Ce fut un 6 mai comme aujourd’hui. Une date que l’année 1856 aura vécu comme le début de l’aiguisage du couteau qui va infliger, après la découverte de l’héliocentrisme et l’énoncé de la théorie de l’évolution, une autre blessure narcissique à l’homme. Ce jour-là, vint au monde celui qui allait bouleverser ce qu’on croyait connaître de la conscience depuis Descartes : Sigmund Freud. Un nom que l’histoire du monde n’oubliera pas car les différents pas de la marche permanente de cette dernière n’échapperont pas aux regards affûtés de la psychanalyse que Freud aura léguée à la postérité.
Cette perspective terrible sera alors toujours présente pour rappeler à l’homme qu’il n’est pas “maître dans sa maison”, autrement dit, il ne règne pas sur ses actes et ses pensées qui ne sont que des expressions de l’inconscient, l’immense partie immergée de l’iceberg où bouillonnent les désirs interdits et les souvenirs traumatiques oubliés ou refoulés, formée par l’appareil psychique, dont le feu brûlant attise nos agissements.
Ainsi éclairé et libéré des illusions de la toute-puissance de la volonté humaine, l’orgueil ne peut que s’incliner devant la domination de l’inconscient quand sa puissance s’affirme dans les lapsus, ces moments où la conscience croit avoir sorti accidentellement des mots autres que ce qu’on avait l’intention de dire mais qui sont l’expression des aspirations inconscientes inavouables, ou dans les actes manqués, quand nos gestes sont contraires à nos intentions conscientes pour masquer l’accomplissement de motifs inconscients… Freud a ainsi porté un coup étourdissant à la mégalomanie humaine, dont la prétention a été assommée, la faisant vaciller sur son trône.

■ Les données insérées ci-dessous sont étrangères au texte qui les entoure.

import Summits.QuantumFields.QCD.Theses.HeatSlicedQuarks

/-!
# Stub `stub_freeSmoothing` of line `Sketch`
(crux `Summit.QuantumFields.QCD.Theses.HeatSlicedQuarks.InterleavedHeatSliceFlow`, item stmt-QuantumFields-8891)

**Parabolic smoothing** (reshape r3, an input of `stub_parametrixCore`: it pays for the one
"derivative" carried by the Duhamel vertex `H_U − H_1 = D_1ᴴ E + Eᴴ D_U`).  For every complex square
matrix `A`, every `τ > 0` and every vector `v`,

  `Σ_i ‖(A e^{-τ AᴴA} v) i‖² ≤ (2eτ)⁻¹ Σ_i ‖v i‖²`.

Proof (spectral calculus).  `H = AᴴA` is Hermitian, so `H = U diag(λ) Uᴴ` with `U` the unitary
eigenvector matrix and `λ` the real eigenvalue family (`Matrix.IsHermitian.spectral_theorem`), and
`e^{-τH} = U diag(e^{-τλ}) Uᴴ` (`Matrix.exp_units_conj`, `Matrix.exp_diagonal`).  With `z = Uᴴ v` and
`y_k = e^{-τλ_k} z_k` one has `A e^{-τH} v = (A U) y`, and `(AU)ᴴ (AU) = Uᴴ H U = diag(λ)`, whence
`‖A e^{-τH} v‖² = ⟨y, diag(λ) y⟩ = Σ_k λ_k e^{-2τλ_k} |z_k|²`, while `‖v‖² = ‖U z‖² = Σ_k |z_k|²`.
Finally `λ e^{-2τλ} ≤ (2eτ)⁻¹` for every real `λ` (from `1 + x ≤ eˣ` at `x = 2τλ - 1`).
No named facts are used (Mathlib only).
-/

namespace Summit.QuantumFields.QCD.Cruxes.InterleavedHeatSliceFlow.Sketch

open Matrix
open scoped Matrix ComplexConjugate

/-- The scalar inequality behind the smoothing estimate: `x e^{-2τx} ≤ (2eτ)⁻¹` for every real `x`
and every `τ > 0` (maximum at `x = 1/(2τ)`; it is `1 + y ≤ e^y` at `y = 2τx - 1`). -/
private theorem freeSmoothing_scalar (x τ : ℝ) (hτ : 0 < τ) :
    x * Real.exp (-(2 * τ * x)) ≤ (2 * Real.exp 1 * τ)⁻¹ := by
  have h1 : 2 * τ * x ≤ Real.exp (2 * τ * x) * Real.exp (-1) := by
    have h := Real.add_one_le_exp (2 * τ * x - 1)
    rwa [sub_add_cancel, sub_eq_add_neg, Real.exp_add] at h
  have h2 : x * Real.exp (-(2 * τ * x)) * (2 * Real.exp 1 * τ) ≤ 1 := by
    calc x * Real.exp (-(2 * τ * x)) * (2 * Real.exp 1 * τ)
        = 2 * τ * x * (Real.exp (-(2 * τ * x)) * Real.exp 1) := by ring
      _ ≤ Real.exp (2 * τ * x) * Real.exp (-1) * (Real.exp (-(2 * τ * x)) * Real.exp 1) :=
          mul_le_mul_of_nonneg_right h1 (by positivity)
      _ = 1 := by
          rw [← Real.exp_add, ← Real.exp_add, ← Real.exp_add, ← Real.exp_zero]
          congr 1
          ring
  rwa [← le_div_iff₀ (by positivity), one_div] at h2

/-- `Σ_i ‖x i‖² = ⟨x, x⟩ = star x ⬝ᵥ x`, as complex numbers. -/
private theorem freeSmoothing_sum_norm_sq {ι : Type*} [Fintype ι] (x : ι → ℂ) :
    (((∑ i, ‖x i‖ ^ 2 : ℝ)) : ℂ) = star x ⬝ᵥ x := by
  rw [Complex.ofReal_sum, dotProduct]
  refine Finset.sum_congr rfl fun i _ => ?_
  rw [Pi.star_apply, Complex.star_def, Complex.conj_mul', Complex.ofReal_pow]

/-- `Σ_i ‖(M y) i‖² = ⟨y, Mᴴ M y⟩`, as complex numbers. -/
private theorem freeSmoothing_sum_norm_sq_mulVec {ι : Type*} [Fintype ι] (M : Matrix ι ι ℂ)
    (y : ι → ℂ) : (((∑ i, ‖(M *ᵥ y) i‖ ^ 2 : ℝ)) : ℂ) = star y ⬝ᵥ ((Mᴴ * M) *ᵥ y) := by
  rw [freeSmoothing_sum_norm_sq, star_mulVec, ← dotProduct_mulVec, mulVec_mulVec]

/-- **Parabolic smoothing** (registered stub `stub_freeSmoothing` of line `Sketch`, reshape r3, input
of `stub_parametrixCore`): `Σ_i ‖(A e^{-τAᴴA} v) i‖² ≤ (2eτ)⁻¹ Σ_i ‖v i‖²` for every complex square
matrix `A`, `τ > 0` and vector `v`.  Spectral calculus: in the unitary eigenbasis of the Hermitian
matrix `AᴴA` the left side is `Σ_k λ_k e^{-2τλ_k} |z_k|²` with `z = Uᴴ v`, `Σ_k |z_k|² = Σ_i ‖v i‖²`,
and `λ e^{-2τλ} ≤ (2eτ)⁻¹`. -/
theorem stub_freeSmoothing :
    ∀ (ι : Type) [Fintype ι] [DecidableEq ι] (A : Matrix ι ι ℂ) (τ : ℝ), 0 < τ →
      ∀ v : ι → ℂ,
        ∑ i, ‖(A * NormedSpace.exp (-(τ : ℂ) • (Aᴴ * A))).mulVec v i‖ ^ 2 ≤
          (2 * Real.exp 1 * τ)⁻¹ * ∑ i, ‖v i‖ ^ 2 := by
  intro ι _ _ A τ hτ v
  have hH : (Aᴴ * A).IsHermitian := Matrix.isHermitian_conjTranspose_mul_self A
  -- the unitary eigenvector matrix `U` and the eigenvalues `lam` of `AᴴA`
  set U : Matrix ι ι ℂ := (hH.eigenvectorUnitary : Matrix ι ι ℂ)
  set lam : ι → ℝ := hH.eigenvalues
  have hUu : Uᴴ * U = 1 := Unitary.coe_star_mul_self hH.eigenvectorUnitary
  have hUu' : U * Uᴴ = 1 := Unitary.coe_mul_star_self hH.eigenvectorUnitary
  -- diagonalisation: `Uᴴ H U = diag(lam)` and `H = U diag(lam) Uᴴ`
  have hdiag : Uᴴ * (Aᴴ * A) * U = diagonal (fun k => ((lam k : ℝ) : ℂ)) := by
    have h := hH.conjStarAlgAut_star_eigenvectorUnitary
    rw [Unitary.conjStarAlgAut_star_apply] at h
    exact h
  have h0 : Aᴴ * A = U * diagonal (fun k => ((lam k : ℝ) : ℂ)) * Uᴴ := by
    conv_lhs => rw [hH.spectral_theorem, Unitary.conjStarAlgAut_apply]
    rfl
  -- the heat kernel: `exp(-τH) = U diag(w) Uᴴ`, `w_k = e^{-τ lam_k}`
  set w : ι → ℂ := fun k => ((Real.exp (-(τ * lam k)) : ℝ) : ℂ) with hw
  have hspec : -(τ : ℂ) • (Aᴴ * A) =
      U * diagonal (fun k => -(τ : ℂ) * ((lam k : ℝ) : ℂ)) * Uᴴ := by
    conv_lhs => rw [h0]
    rw [← Matrix.smul_mul, ← Matrix.mul_smul, ← diagonal_smul]
    rfl
  have hwexp : NormedSpace.exp (fun k => -(τ : ℂ) * ((lam k : ℝ) : ℂ)) = w := by
    funext k
    rw [Pi.coe_exp]
    show NormedSpace.exp (-(τ : ℂ) * ((lam k : ℝ) : ℂ)) = ((Real.exp (-(τ * lam k)) : ℝ) : ℂ)
    rw [Complex.ofReal_exp, ← Complex.exp_eq_exp_ℂ]
    push_cast
    rw [neg_mul]
  have hexp : NormedSpace.exp (-(τ : ℂ) • (Aᴴ * A)) = U * diagonal w * Uᴴ := by
    rw [hspec, ← hwexp, ← Matrix.exp_diagonal]
    exact Matrix.exp_units_conj ⟨U, Uᴴ, hUu', hUu⟩ _
  -- coordinates in the eigenbasis: `z = Uᴴ v`, `y_k = w_k z_k`, and `A e^{-τH} v = (A U) y`
  set z : ι → ℂ := Uᴴ *ᵥ v with hz
  set y : ι → ℂ := fun k => w k * z k with hy
  have hEv : (A * NormedSpace.exp (-(τ : ℂ) • (Aᴴ * A))) *ᵥ v = (A * U) *ᵥ y := by
    rw [hexp, ← mulVec_mulVec, ← mulVec_mulVec, ← mulVec_mulVec, ← mulVec_mulVec]
    congr 2
    funext k
    rw [mulVec_diagonal]
  -- `‖(A U) y‖² = Σ_k lam_k |y_k|²`
  have hnum : (((∑ i, ‖((A * U) *ᵥ y) i‖ ^ 2 : ℝ)) : ℂ) =
      (((∑ k, lam k * ‖y k‖ ^ 2 : ℝ)) : ℂ) := by
    rw [freeSmoothing_sum_norm_sq_mulVec, conjTranspose_mul,
      show Uᴴ * Aᴴ * (A * U) = Uᴴ * (Aᴴ * A) * U by simp only [Matrix.mul_assoc], hdiag,
      dotProduct, Complex.ofReal_sum]
    refine Finset.sum_congr rfl fun k _ => ?_
    rw [mulVec_diagonal, Pi.star_apply, Complex.star_def, mul_left_comm, Complex.conj_mul']
    push_cast
    ring
  -- `‖v‖² = ‖U z‖² = Σ_k |z_k|²`
  have hden : (((∑ i, ‖v i‖ ^ 2 : ℝ)) : ℂ) = (((∑ k, ‖z k‖ ^ 2 : ℝ)) : ℂ) := by
    have hv : v = U *ᵥ z := by rw [hz, mulVec_mulVec, hUu', one_mulVec]
    conv_lhs => rw [hv]
    rw [freeSmoothing_sum_norm_sq_mulVec, hUu, one_mulVec, freeSmoothing_sum_norm_sq]
  -- `|y_k|² = e^{-2τ lam_k} |z_k|²`
  have hy2 : ∀ k, ‖y k‖ ^ 2 = Real.exp (-(2 * τ * lam k)) * ‖z k‖ ^ 2 := by
    intro k
    rw [hy, norm_mul, mul_pow, hw, Complex.norm_real, Real.norm_eq_abs,
      abs_of_pos (Real.exp_pos _), sq (Real.exp _), ← Real.exp_add]
    congr 2
    ring
  -- assemble
  calc ∑ i, ‖(A * NormedSpace.exp (-(τ : ℂ) • (Aᴴ * A))).mulVec v i‖ ^ 2
      = ∑ i, ‖((A * U) *ᵥ y) i‖ ^ 2 := by rw [hEv]
    _ = ∑ k, lam k * ‖y k‖ ^ 2 := by exact_mod_cast hnum
    _ = ∑ k, lam k * Real.exp (-(2 * τ * lam k)) * ‖z k‖ ^ 2 :=
        Finset.sum_congr rfl fun k _ => by rw [hy2 k]; ring
    _ ≤ ∑ k, (2 * Real.exp 1 * τ)⁻¹ * ‖z k‖ ^ 2 :=
        Finset.sum_le_sum fun k _ =>
          mul_le_mul_of_nonneg_right (freeSmoothing_scalar (lam k) τ hτ) (sq_nonneg _)
    _ = (2 * Real.exp 1 * τ)⁻¹ * ∑ k, ‖z k‖ ^ 2 := by rw [Finset.mul_sum]
    _ = (2 * Real.exp 1 * τ)⁻¹ * ∑ i, ‖v i‖ ^ 2 := by rw [Complex.ofReal_injective hden]

end Summit.QuantumFields.QCD.Cruxes.InterleavedHeatSliceFlow.Sketch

William Ernest Henley a beau écrire, dans son poème “Invictus”: “Je suis le maître de mon destin, le capitaine de mon âme”, sa vie ne peut, selon une vision imprégnée des apports de Freud, s’extirper de la mainmise de l’inconscient, qui préside à nos choix. Ainsi se trouvent contestées notre autonomie et notre liberté quand se mettent en évidence les déterminismes inconscients comme lorsqu’on se fixe sur un partenaire, “décision” dont les ressorts peuvent remonter jusqu’à l’enfance, au moment où on désirait le parent de sexe opposé dans un phénomène que Freud a baptisé “Complexe d’Œdipe”.
Et le son de cloche qu’a fait sonner la psychanalyse a, jusqu’à nos jours, un terrain favorable à la propagation de sa mélodie, la théorie du moi idéal, qui s’oppose au moi réel, peut facilement trouver un écho dans le territoire des réseaux sociaux où on fictionalise notre existence. L’héritage de Freud peut encore se perpétuer malgré les voix qui se sont élevées contre lui comme celle de Michel Onfray qui a écrit sur “Le crépuscule d’une idole”.